**Material to process:**
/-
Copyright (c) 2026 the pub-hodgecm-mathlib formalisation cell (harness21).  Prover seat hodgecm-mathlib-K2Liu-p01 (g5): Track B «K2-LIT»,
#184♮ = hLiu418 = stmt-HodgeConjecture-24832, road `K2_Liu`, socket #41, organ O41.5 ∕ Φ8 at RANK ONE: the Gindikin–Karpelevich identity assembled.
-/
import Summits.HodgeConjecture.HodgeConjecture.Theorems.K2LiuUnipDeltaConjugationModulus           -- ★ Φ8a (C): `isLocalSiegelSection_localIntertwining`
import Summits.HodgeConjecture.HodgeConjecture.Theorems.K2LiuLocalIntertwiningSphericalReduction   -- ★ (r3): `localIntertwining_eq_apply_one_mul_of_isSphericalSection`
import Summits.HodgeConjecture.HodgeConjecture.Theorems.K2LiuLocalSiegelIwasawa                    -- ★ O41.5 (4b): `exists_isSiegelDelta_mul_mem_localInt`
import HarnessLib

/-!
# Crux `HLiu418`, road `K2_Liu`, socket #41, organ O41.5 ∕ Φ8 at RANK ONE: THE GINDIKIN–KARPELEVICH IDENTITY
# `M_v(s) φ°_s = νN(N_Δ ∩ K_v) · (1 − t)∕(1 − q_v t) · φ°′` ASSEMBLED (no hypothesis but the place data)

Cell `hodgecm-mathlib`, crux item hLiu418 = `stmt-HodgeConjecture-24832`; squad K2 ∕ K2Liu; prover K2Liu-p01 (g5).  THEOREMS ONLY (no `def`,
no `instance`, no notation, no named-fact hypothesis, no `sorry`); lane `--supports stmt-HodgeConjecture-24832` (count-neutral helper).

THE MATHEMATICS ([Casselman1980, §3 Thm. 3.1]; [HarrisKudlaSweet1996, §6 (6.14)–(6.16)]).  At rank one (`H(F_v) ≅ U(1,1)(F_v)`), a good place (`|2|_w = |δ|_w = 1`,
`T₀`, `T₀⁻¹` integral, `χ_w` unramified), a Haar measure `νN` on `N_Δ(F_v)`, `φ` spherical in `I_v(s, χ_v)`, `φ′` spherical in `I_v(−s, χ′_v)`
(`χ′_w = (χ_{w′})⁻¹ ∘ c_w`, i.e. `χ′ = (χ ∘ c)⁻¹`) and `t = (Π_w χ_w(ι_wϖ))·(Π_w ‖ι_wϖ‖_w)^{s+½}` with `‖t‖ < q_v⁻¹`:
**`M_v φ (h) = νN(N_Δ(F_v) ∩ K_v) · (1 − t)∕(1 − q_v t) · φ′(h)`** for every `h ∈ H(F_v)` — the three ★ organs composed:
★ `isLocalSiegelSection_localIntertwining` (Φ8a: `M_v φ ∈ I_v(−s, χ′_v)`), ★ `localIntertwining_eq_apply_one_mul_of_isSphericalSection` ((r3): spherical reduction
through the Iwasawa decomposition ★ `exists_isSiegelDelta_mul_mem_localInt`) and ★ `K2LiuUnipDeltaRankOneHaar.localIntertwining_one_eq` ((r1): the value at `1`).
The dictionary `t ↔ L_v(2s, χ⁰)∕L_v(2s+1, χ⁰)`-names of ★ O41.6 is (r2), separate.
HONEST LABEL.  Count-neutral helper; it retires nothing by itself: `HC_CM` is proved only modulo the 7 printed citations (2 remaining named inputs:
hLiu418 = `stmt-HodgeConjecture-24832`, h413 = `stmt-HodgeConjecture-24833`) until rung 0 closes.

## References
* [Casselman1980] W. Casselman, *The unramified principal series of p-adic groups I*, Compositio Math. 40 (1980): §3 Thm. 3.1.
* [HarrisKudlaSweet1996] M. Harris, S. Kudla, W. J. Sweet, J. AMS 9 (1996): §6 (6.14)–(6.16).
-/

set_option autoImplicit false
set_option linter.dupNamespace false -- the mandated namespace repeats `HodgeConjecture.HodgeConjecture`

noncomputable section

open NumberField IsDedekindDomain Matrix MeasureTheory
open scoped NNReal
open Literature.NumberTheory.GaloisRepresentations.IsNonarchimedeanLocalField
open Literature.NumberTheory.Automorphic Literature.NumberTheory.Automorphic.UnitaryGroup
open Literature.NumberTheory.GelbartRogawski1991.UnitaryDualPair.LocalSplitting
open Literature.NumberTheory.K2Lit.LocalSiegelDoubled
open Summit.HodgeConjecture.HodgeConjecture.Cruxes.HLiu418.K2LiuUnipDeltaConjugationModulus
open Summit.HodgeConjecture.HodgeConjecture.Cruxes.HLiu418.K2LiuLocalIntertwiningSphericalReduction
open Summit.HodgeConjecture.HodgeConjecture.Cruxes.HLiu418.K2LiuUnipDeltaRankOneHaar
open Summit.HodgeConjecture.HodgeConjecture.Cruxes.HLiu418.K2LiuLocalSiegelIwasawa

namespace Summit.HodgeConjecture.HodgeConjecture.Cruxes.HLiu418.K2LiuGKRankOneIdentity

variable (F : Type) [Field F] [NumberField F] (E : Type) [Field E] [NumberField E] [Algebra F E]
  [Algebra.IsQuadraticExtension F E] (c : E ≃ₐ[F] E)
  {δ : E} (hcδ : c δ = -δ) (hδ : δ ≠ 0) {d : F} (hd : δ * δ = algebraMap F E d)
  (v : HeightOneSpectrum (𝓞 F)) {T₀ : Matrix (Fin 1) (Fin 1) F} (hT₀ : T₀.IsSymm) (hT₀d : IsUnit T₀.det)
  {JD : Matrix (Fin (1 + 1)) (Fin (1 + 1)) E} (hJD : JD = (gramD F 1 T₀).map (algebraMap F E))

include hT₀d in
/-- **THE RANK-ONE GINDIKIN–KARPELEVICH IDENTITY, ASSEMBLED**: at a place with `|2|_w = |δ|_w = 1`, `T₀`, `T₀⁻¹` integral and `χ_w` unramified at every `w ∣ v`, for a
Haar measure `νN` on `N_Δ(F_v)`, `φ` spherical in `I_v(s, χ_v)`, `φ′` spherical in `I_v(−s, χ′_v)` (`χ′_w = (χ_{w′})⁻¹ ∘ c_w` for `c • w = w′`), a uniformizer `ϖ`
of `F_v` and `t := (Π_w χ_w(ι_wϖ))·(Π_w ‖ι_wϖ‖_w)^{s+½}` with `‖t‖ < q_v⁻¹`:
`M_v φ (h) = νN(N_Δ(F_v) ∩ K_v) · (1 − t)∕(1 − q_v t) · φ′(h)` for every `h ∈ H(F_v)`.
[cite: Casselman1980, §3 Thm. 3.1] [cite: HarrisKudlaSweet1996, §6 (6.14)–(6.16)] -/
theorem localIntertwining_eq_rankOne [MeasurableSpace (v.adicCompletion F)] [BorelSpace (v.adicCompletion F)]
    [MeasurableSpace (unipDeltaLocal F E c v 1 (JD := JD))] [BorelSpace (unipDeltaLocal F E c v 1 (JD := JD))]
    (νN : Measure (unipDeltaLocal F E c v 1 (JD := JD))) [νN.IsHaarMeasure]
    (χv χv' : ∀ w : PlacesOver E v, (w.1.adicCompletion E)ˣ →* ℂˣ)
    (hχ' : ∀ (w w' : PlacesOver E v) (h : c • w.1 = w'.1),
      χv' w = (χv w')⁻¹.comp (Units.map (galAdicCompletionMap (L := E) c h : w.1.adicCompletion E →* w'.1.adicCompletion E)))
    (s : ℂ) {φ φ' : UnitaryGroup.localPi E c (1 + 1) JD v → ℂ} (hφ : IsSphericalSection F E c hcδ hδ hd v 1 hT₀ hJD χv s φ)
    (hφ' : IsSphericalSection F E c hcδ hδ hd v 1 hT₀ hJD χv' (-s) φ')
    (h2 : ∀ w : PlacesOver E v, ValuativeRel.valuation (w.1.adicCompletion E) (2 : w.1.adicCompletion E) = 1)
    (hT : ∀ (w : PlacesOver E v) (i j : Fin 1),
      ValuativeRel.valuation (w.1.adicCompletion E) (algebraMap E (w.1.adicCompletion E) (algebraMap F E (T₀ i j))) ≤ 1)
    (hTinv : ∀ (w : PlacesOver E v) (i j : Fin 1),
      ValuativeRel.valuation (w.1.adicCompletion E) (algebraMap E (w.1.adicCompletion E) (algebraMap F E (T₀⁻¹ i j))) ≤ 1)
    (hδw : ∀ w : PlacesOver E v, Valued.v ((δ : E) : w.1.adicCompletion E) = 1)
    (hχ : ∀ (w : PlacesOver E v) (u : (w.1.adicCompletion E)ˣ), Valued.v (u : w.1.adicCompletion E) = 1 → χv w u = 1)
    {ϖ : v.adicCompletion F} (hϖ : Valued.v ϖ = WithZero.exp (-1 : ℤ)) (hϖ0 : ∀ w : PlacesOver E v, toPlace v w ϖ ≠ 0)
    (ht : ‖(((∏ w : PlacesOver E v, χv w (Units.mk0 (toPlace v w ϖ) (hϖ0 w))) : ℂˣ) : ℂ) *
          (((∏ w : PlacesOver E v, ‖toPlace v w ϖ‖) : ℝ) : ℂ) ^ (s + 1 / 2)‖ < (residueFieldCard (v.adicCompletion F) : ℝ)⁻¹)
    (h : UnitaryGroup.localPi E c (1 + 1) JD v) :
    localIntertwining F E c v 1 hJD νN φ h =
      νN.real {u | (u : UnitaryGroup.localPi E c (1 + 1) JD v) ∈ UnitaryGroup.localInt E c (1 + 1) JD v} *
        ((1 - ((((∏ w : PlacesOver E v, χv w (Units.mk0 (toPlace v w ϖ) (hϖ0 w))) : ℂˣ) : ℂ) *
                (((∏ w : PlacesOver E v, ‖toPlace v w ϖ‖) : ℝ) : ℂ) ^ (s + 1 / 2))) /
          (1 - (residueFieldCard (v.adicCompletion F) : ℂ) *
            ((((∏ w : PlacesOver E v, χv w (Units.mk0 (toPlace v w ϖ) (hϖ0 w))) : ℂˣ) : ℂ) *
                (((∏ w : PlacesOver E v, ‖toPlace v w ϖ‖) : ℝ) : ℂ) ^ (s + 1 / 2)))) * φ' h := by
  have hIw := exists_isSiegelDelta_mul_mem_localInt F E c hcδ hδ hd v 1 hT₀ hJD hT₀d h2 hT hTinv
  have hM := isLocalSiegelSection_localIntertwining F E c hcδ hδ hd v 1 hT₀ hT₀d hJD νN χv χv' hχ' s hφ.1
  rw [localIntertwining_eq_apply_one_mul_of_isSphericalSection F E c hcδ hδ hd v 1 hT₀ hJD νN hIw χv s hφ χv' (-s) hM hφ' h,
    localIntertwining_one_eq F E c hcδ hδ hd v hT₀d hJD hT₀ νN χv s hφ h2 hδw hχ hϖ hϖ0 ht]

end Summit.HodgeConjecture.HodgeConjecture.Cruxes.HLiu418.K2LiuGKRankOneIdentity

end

**What this task involves:**
Copy word for word the stretch of entries above from the line that has "[Algebra.IsQuadraticExtension F E]" through the line that has "(hχ' : ∀ (w w' : PlacesOver", both ends included, and nothing outside it.

**Result of this exercise:**
  [Algebra.IsQuadraticExtension F E] (c : E ≃ₐ[F] E)
  {δ : E} (hcδ : c δ = -δ) (hδ : δ ≠ 0) {d : F} (hd : δ * δ = algebraMap F E d)
  (v : HeightOneSpectrum (𝓞 F)) {T₀ : Matrix (Fin 1) (Fin 1) F} (hT₀ : T₀.IsSymm) (hT₀d : IsUnit T₀.det)
  {JD : Matrix (Fin (1 + 1)) (Fin (1 + 1)) E} (hJD : JD = (gramD F 1 T₀).map (algebraMap F E))

include hT₀d in
/-- **THE RANK-ONE GINDIKIN–KARPELEVICH IDENTITY, ASSEMBLED**: at a place with `|2|_w = |δ|_w = 1`, `T₀`, `T₀⁻¹` integral and `χ_w` unramified at every `w ∣ v`, for a
Haar measure `νN` on `N_Δ(F_v)`, `φ` spherical in `I_v(s, χ_v)`, `φ′` spherical in `I_v(−s, χ′_v)` (`χ′_w = (χ_{w′})⁻¹ ∘ c_w` for `c • w = w′`), a uniformizer `ϖ`
of `F_v` and `t := (Π_w χ_w(ι_wϖ))·(Π_w ‖ι_wϖ‖_w)^{s+½}` with `‖t‖ < q_v⁻¹`:
`M_v φ (h) = νN(N_Δ(F_v) ∩ K_v) · (1 − t)∕(1 − q_v t) · φ′(h)` for every `h ∈ H(F_v)`.
[cite: Casselman1980, §3 Thm. 3.1] [cite: HarrisKudlaSweet1996, §6 (6.14)–(6.16)] -/
theorem localIntertwining_eq_rankOne [MeasurableSpace (v.adicCompletion F)] [BorelSpace (v.adicCompletion F)]
    [MeasurableSpace (unipDeltaLocal F E c v 1 (JD := JD))] [BorelSpace (unipDeltaLocal F E c v 1 (JD := JD))]
    (νN : Measure (unipDeltaLocal F E c v 1 (JD := JD))) [νN.IsHaarMeasure]
    (χv χv' : ∀ w : PlacesOver E v, (w.1.adicCompletion E)ˣ →* ℂˣ)
    (hχ' : ∀ (w w' : PlacesOver E v) (h : c • w.1 = w'.1),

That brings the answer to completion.